<<<<

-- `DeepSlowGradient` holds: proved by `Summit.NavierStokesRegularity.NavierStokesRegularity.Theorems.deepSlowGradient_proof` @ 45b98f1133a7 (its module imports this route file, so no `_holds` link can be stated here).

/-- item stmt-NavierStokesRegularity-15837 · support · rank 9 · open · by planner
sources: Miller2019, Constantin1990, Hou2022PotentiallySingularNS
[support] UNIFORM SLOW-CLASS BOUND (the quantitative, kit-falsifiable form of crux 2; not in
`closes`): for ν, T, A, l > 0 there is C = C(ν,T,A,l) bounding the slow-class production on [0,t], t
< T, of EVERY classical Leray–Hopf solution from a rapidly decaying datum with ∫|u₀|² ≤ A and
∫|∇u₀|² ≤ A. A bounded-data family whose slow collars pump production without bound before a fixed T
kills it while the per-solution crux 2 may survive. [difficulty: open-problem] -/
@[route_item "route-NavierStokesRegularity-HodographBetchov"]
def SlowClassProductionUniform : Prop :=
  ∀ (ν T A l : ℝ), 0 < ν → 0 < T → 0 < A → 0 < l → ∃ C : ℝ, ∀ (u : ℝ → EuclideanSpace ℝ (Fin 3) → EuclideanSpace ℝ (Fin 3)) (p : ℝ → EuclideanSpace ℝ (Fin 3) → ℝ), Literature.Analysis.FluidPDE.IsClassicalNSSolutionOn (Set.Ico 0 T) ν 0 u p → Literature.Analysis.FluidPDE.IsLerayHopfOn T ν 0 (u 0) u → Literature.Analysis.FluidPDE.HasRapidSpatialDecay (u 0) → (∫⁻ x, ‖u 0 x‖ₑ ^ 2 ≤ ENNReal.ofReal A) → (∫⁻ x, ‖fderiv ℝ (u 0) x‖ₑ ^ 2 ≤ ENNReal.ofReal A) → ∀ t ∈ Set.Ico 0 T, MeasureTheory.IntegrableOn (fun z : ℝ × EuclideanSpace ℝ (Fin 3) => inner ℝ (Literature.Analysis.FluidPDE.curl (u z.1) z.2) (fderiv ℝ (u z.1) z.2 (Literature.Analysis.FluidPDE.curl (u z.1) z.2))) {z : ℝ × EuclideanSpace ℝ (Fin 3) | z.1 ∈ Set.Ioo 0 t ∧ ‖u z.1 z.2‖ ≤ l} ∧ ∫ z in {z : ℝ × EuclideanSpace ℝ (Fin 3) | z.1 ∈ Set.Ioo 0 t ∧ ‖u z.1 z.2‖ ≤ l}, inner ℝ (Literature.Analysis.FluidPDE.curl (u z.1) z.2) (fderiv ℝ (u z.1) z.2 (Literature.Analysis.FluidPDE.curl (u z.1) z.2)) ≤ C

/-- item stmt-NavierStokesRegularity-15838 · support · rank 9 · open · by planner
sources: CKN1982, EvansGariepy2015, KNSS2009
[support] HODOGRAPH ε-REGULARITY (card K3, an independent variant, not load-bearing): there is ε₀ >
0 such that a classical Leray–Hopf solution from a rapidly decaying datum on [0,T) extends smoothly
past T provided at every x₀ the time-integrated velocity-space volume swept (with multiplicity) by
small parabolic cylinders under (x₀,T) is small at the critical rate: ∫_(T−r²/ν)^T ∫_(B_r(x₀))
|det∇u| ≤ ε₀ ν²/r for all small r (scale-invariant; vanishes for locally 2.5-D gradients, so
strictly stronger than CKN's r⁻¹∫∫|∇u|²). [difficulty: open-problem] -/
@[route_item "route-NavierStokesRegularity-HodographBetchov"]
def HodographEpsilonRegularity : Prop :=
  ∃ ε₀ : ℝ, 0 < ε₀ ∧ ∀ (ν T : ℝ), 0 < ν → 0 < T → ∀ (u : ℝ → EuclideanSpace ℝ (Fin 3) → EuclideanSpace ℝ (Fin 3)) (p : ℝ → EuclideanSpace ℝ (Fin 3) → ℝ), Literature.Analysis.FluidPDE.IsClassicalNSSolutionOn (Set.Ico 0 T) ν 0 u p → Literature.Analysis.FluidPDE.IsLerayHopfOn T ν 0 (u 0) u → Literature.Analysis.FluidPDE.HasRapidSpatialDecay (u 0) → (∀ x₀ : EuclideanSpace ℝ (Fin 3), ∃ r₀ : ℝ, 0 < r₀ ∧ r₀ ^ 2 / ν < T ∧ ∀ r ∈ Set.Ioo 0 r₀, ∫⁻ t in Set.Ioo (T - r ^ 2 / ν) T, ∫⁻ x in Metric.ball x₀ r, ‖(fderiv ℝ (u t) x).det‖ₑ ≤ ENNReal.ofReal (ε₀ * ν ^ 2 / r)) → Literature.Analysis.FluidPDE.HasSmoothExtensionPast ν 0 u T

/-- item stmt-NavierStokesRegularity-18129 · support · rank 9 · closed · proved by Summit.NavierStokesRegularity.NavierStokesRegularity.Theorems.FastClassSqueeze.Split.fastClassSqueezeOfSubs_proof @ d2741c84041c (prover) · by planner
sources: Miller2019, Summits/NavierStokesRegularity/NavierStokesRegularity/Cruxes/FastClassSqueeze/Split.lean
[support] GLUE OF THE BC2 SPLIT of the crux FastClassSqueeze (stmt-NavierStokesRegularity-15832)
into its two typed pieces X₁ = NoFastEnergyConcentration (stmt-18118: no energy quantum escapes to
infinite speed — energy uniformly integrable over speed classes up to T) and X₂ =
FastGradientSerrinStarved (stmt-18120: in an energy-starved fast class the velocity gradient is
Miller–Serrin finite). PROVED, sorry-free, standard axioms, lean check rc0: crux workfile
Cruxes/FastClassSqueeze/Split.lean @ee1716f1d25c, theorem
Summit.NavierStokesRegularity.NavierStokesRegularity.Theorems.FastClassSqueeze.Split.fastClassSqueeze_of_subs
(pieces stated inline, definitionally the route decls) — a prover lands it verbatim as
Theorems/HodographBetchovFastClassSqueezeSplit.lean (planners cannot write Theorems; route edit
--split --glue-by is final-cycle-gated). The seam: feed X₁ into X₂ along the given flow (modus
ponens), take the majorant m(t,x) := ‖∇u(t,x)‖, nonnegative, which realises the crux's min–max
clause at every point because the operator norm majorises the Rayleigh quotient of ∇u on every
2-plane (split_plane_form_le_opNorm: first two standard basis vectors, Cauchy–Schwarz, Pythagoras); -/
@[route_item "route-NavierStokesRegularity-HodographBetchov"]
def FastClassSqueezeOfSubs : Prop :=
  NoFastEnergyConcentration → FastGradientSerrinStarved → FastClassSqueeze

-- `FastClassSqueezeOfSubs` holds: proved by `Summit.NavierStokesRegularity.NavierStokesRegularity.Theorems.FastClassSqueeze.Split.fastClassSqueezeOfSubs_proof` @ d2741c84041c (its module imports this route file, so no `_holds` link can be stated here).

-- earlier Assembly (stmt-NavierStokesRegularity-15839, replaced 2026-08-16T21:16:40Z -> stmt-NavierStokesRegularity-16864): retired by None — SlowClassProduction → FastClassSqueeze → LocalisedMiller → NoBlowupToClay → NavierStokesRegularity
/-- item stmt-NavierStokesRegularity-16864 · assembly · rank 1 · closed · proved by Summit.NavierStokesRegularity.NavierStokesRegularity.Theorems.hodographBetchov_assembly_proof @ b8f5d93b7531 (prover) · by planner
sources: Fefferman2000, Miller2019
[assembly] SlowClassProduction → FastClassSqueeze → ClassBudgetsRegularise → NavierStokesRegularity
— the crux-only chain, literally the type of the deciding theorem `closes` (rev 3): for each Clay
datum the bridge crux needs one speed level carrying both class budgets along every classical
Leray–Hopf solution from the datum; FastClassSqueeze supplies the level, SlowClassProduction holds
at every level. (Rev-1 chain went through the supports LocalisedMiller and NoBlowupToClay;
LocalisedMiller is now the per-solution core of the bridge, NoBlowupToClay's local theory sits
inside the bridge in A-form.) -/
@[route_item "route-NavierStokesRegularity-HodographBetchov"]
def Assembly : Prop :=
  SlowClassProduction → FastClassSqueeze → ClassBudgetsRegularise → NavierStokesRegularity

>>>>
<<<<

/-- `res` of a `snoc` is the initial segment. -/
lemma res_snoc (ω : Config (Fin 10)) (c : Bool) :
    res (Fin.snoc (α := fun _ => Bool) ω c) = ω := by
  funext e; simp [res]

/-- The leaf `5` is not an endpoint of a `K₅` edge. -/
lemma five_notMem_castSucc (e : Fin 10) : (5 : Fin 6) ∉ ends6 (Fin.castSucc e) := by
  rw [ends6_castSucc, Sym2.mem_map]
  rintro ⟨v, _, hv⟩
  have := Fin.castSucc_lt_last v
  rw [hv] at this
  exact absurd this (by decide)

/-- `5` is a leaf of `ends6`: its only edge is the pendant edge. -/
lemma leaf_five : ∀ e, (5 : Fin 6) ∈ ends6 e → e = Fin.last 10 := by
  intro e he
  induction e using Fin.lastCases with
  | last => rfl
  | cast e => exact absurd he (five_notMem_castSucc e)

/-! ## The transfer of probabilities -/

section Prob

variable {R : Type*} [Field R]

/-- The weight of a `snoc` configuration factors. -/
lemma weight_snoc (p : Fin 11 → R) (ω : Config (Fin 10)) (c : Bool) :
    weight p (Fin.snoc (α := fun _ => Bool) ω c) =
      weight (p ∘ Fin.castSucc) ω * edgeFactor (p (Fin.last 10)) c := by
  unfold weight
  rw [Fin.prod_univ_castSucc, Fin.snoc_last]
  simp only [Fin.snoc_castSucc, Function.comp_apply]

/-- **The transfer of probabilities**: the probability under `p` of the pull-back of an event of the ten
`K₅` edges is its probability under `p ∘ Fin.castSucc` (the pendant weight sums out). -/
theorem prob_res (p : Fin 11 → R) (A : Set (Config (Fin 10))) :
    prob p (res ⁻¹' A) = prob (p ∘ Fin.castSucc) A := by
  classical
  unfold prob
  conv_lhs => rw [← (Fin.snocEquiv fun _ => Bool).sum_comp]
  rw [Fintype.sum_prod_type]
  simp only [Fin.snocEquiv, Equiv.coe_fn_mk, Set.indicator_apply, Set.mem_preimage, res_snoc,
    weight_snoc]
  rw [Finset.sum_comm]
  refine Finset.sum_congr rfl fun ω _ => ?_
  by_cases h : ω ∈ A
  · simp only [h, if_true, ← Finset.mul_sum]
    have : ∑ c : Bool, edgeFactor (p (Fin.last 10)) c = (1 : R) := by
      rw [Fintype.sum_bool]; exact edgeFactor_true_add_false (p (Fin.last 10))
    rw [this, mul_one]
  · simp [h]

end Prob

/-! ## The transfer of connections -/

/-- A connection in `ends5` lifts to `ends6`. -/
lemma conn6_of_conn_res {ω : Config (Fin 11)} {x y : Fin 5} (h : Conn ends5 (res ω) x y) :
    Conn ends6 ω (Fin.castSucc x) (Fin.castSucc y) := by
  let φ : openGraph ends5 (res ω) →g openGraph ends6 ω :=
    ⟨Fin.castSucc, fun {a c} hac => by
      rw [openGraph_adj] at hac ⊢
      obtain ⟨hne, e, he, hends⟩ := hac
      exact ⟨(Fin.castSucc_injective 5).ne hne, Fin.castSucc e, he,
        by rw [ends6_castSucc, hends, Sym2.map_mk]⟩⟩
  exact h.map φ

>>>>
<<<<

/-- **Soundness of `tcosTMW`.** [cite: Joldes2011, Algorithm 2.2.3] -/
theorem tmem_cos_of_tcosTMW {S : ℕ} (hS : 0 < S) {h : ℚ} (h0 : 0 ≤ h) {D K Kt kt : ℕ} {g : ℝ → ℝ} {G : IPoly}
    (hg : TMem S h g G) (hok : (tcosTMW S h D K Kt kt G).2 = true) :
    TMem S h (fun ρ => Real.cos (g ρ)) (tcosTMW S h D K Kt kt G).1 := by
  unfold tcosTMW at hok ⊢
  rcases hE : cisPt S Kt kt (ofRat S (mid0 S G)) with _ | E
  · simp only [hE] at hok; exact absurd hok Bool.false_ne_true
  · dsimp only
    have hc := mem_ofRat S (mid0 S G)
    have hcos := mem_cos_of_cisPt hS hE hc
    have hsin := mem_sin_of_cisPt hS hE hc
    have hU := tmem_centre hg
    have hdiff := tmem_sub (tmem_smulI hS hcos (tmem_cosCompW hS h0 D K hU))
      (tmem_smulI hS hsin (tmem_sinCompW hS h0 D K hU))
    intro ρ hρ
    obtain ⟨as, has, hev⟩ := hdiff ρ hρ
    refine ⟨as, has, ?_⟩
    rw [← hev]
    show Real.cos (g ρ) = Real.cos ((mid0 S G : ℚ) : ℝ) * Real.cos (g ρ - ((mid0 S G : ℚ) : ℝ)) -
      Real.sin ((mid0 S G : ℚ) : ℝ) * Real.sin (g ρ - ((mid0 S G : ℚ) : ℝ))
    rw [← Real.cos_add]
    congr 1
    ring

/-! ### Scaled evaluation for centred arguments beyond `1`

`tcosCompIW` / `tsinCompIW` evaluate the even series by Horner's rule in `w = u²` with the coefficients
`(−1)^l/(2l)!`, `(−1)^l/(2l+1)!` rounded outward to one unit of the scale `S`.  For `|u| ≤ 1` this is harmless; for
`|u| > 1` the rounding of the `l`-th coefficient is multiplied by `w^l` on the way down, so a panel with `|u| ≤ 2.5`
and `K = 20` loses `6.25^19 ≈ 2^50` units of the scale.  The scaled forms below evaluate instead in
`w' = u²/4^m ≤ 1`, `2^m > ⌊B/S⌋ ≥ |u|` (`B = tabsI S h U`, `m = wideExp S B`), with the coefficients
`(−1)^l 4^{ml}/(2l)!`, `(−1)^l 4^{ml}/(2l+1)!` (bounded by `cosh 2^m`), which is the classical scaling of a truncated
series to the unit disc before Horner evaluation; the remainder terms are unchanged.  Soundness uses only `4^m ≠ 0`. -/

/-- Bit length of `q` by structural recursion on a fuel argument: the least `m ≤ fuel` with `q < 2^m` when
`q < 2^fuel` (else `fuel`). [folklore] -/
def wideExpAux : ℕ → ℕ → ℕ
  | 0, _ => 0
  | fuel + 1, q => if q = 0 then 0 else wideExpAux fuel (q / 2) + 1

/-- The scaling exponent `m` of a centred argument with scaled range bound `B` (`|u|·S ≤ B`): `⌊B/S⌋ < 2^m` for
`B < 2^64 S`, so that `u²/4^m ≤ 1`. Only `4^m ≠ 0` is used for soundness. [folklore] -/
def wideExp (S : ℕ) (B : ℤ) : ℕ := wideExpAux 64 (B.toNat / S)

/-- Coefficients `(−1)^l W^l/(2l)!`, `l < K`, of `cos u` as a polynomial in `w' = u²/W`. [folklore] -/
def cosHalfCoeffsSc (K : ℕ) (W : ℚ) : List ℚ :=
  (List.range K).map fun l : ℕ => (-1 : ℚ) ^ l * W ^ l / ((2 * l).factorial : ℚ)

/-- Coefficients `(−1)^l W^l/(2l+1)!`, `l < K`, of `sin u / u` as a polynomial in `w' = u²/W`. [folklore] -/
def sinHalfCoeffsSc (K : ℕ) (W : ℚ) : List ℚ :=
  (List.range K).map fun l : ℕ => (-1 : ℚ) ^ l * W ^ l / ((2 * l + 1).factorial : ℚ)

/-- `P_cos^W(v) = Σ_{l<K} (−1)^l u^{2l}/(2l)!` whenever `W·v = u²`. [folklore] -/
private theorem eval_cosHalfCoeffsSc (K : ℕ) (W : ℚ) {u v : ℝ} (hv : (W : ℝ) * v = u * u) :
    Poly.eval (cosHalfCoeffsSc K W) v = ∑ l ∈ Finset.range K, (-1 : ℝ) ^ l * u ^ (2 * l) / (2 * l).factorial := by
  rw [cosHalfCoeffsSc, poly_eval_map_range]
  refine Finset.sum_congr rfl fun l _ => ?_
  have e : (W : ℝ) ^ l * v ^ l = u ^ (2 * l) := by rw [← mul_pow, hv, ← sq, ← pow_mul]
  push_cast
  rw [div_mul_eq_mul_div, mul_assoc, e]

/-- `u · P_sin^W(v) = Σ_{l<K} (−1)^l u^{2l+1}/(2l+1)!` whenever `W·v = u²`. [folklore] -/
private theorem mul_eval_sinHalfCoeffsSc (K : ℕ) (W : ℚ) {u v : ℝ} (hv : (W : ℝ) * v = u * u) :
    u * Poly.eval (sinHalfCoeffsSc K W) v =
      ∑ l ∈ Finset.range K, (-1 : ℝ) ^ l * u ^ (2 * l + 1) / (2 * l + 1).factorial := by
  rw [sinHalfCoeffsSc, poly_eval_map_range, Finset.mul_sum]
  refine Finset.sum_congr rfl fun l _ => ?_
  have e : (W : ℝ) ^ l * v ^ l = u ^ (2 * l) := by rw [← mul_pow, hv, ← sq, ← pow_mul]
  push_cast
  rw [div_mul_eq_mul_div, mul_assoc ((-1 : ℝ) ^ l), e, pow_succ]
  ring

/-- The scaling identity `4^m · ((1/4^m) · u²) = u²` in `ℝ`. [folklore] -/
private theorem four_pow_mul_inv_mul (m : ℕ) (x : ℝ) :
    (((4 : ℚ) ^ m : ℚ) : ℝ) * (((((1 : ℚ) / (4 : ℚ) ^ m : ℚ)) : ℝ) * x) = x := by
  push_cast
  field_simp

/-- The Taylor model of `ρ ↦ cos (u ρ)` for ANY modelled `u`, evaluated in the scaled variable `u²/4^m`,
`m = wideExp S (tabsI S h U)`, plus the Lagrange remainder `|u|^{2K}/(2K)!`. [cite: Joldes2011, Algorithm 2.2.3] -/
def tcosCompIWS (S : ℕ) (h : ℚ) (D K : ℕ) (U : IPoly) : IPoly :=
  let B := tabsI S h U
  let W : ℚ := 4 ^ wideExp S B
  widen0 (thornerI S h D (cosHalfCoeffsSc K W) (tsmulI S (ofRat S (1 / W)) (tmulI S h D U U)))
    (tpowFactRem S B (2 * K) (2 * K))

>>>>

** ACTION ITEM **
For every line of the material that holds the word "sources", make a copy.

** THE ANSWER **
sources: Miller2019, Constantin1990, Hou2022PotentiallySingularNS
sources: CKN1982, EvansGariepy2015, KNSS2009
sources: Miller2019, Summits/NavierStokesRegularity/NavierStokesRegularity/Cruxes/FastClassSqueeze/Split.lean
sources: Fefferman2000, Miller2019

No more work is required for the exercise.